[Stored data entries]
#####

import Summits.ResolutionOfSingularities.ResolutionOfSingularities.Theses.RuledResidues
import Summits.ResolutionOfSingularities.ResolutionOfSingularities.Theorems.RuledResiduesNonRuledDivisorsStubTransportPlace

/-!
# `RuledResidues.NonRuledDivisors` — line `contracted-divisor`, stub `stub_transportLocal`

Strategist line `Cruxes/NonRuledDivisors/Lines/contracted-divisor.lean` (crux stmt-ResolutionOfSingularities-18075),
stub 2 proved verbatim (signature = the registered one), reusing the transport lemmas
`transportPlace_mem_comap`, `transportPlace_mem_nonunits_comap`, `transportPlace_dvr`,
`transportPlace_eft` of the landed `Theorems/RuledResiduesNonRuledDivisorsStubTransportPlace.lean`.

Compared with `Theorems.stub_transportPlace` (line `automorphism-orbit`) the hypothesis `τ R ⊆ R`,
`τ P ⊆ P` is weakened to: `τ` induces a LOCAL endomorphism of `R_P` (`τ r = a/s`, `s ∉ P`,
`r ∈ P ↔ a ∈ P`), and the place `V` is asked to contain `R_P` (`R ⊆ V`, `R∖P ⊆ Vˣ`) with
`τ P ⊆ 𝔪_V`.  Then `V' = V.comap τ` contains `k` and `R_P`, is a DVR essentially of finite type
over `k`, dominates `P` (`r ∈ P ⇒ r ∈ 𝔪_{V'}` because `τ r ∈ 𝔪_V`), and `τ P ⊆ 𝔪_{V'}` because
`τ (τ r) = τ a · (τ s)⁻¹` with `τ a ∈ 𝔪_V` and `τ s` a unit of `V`.
-/

-- dupNamespace: the problem namespace legitimately repeats the summit name
set_option linter.dupNamespace false

namespace Summit.ResolutionOfSingularities.ResolutionOfSingularities.Theorems

/-- Stub 2 of line `contracted-divisor` (crux `RuledResidues.NonRuledDivisors`): transport of the place data along `V ↦ V.comap τ` for a ring automorphism `τ` of `K`, semilinear over `ι`, inducing a local endomorphism of `R_P`; the pulled-back place contains `k` and `R_P`, is a DVR essentially of finite type over `k`, dominates `P`, and `τ P` lies in its maximal ideal. [folklore] -/
theorem stub_transportLocal : ∀ (k K : Type) [Field k] [Field K] [Algebra k K] (R : Subalgebra k K) (P : Ideal R.toSubring) (τ : K ≃+* K) (ι : k ≃+* k), (∀ c : k, τ (algebraMap k K c) = algebraMap k K (ι c)) → (∀ r : R.toSubring, ∃ a s : R.toSubring, s ∉ P ∧ τ (r : K) * (s : K) = (a : K) ∧ (r ∈ P ↔ a ∈ P)) → ∀ (V V' : ValuationSubring K), V' = V.comap (τ : K →+* K) → (∀ c : k, algebraMap k K c ∈ V) → IsDiscreteValuationRing V → (∃ B : Subalgebra k K, B.FG ∧ B.toSubring ≤ V.toSubring ∧ ∀ x : K, x ∈ V → ∃ b s : K, b ∈ B ∧ s ∈ B ∧ s ∉ V.nonunits ∧ x * s = b) → R.toSubring ≤ V.toSubring → (∀ s : R.toSubring, s ∉ P → (s : K) ∉ V.nonunits) → (∀ r : R.toSubring, r ∈ P → τ (r : K) ∈ V.nonunits) → (∀ c : k, algebraMap k K c ∈ V') ∧ IsDiscreteValuationRing V' ∧ (∃ B : Subalgebra k K, B.FG ∧ B.toSubring ≤ V'.toSubring ∧ ∀ x : K, x ∈ V' → ∃ b s : K, b ∈ B ∧ s ∈ B ∧ s ∉ V'.nonunits ∧ x * s = b) ∧ R.toSubring ≤ V'.toSubring ∧ (∀ s : R.toSubring, s ∉ P → (s : K) ∉ V'.nonunits) ∧ (∀ r : R.toSubring, r ∈ P → (r : K) ∈ V'.nonunits) ∧ (∀ r : R.toSubring, r ∈ P → τ (r : K) ∈ V'.nonunits) := by
  intro k K _ _ _ R P τ ι hsemi hloc V V' hV' hk hdvr hft hle hunit hcon
  subst hV'
  -- elements of `R ∖ P` are nonzero units of `V`
  have hne : ∀ s : R.toSubring, s ∉ P → (s : K) ≠ 0 := by
    intro s hs h0
    apply hs
    have : s = 0 := Subtype.ext h0
    rw [this]
    exact P.zero_mem
  have hvS : ∀ s : R.toSubring, s ∉ P → V.valuation (s : K) = 1 := by
    intro s hs
    apply le_antisymm
    · exact (V.valuation_le_one_iff _).mpr (hle s.2)
    · exact not_lt.mp fun h => hunit s hs ((V.mem_nonunits_iff).mpr h)
  -- `τ r = a · s⁻¹`
  have hτval : ∀ r : R.toSubring, ∃ a s : R.toSubring, s ∉ P ∧
      τ (r : K) = (a : K) * ((s : K))⁻¹ ∧ (r ∈ P ↔ a ∈ P) := by
    intro r
    obtain ⟨a, s, hs, hrs, hiff⟩ := hloc r
    exact ⟨a, s, hs, by rw [eq_mul_inv_iff_mul_eq₀ (hne s hs), hrs], hiff⟩
  -- `τ R ⊆ V` and `τ (R ∖ P) ⊆ Vˣ`
  have hτR : ∀ r : R.toSubring, τ (r : K) ∈ V := by
    intro r
    obtain ⟨a, s, hs, hτr, -⟩ := hτval r
    rw [← V.valuation_le_one_iff, hτr, map_mul, map_inv₀, hvS s hs, inv_one, mul_one]
    exact (V.valuation_le_one_iff _).mpr (hle a.2)
  have hτunit : ∀ s : R.toSubring, s ∉ P → V.valuation (τ (s : K)) = 1 := by
    intro s hs
    obtain ⟨a, s', hs', hτs, hiff⟩ := hτval s
    have ha : a ∉ P := fun h => hs (hiff.mpr h)
    rw [hτs, map_mul, map_inv₀, hvS s' hs', inv_one, mul_one]
    exact hvS a ha
  refine ⟨?_, ?_, transportPlace_eft τ ι hsemi V hft, ?_, ?_, ?_, ?_⟩
  · intro c
    rw [transportPlace_mem_comap, hsemi]
    exact hk (ι c)
  · haveI := hdvr
    exact transportPlace_dvr V τ
  · intro x hx
    rw [ValuationSubring.mem_toSubring, transportPlace_mem_comap]
    exact hτR ⟨x, hx⟩
  · intro s hs
    rw [transportPlace_mem_nonunits_comap, ValuationSubring.mem_nonunits_iff, hτunit s hs]
    exact lt_irrefl 1
  · intro r hr
    rw [transportPlace_mem_nonunits_comap]
    exact hcon r hr
  · intro r hr
    rw [transportPlace_mem_nonunits_comap]
    obtain ⟨a, s, hs, hτr, hiff⟩ := hτval r
    rw [hτr, map_mul, map_inv₀, ValuationSubring.mem_nonunits_iff, map_mul, map_inv₀, hτunit s hs,
      inv_one, mul_one]
    exact (V.mem_nonunits_iff).mp (hcon a (hiff.mp hr))

end Summit.ResolutionOfSingularities.ResolutionOfSingularities.Theorems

#####

* _How to complete this task_: Which lines in the records above contain the word "with"? Return each of them.

* _Solution to the exercise_:
Compared with `Theorems.stub_transportPlace` (line `automorphism-orbit`) the hypothesis `τ R ⊆ R`,
`r ∈ P ↔ a ∈ P`), and the place `V` is asked to contain `R_P` (`R ⊆ V`, `R∖P ⊆ Vˣ`) with
`τ (τ r) = τ a · (τ s)⁻¹` with `τ a ∈ 𝔪_V` and `τ s` a unit of `V`.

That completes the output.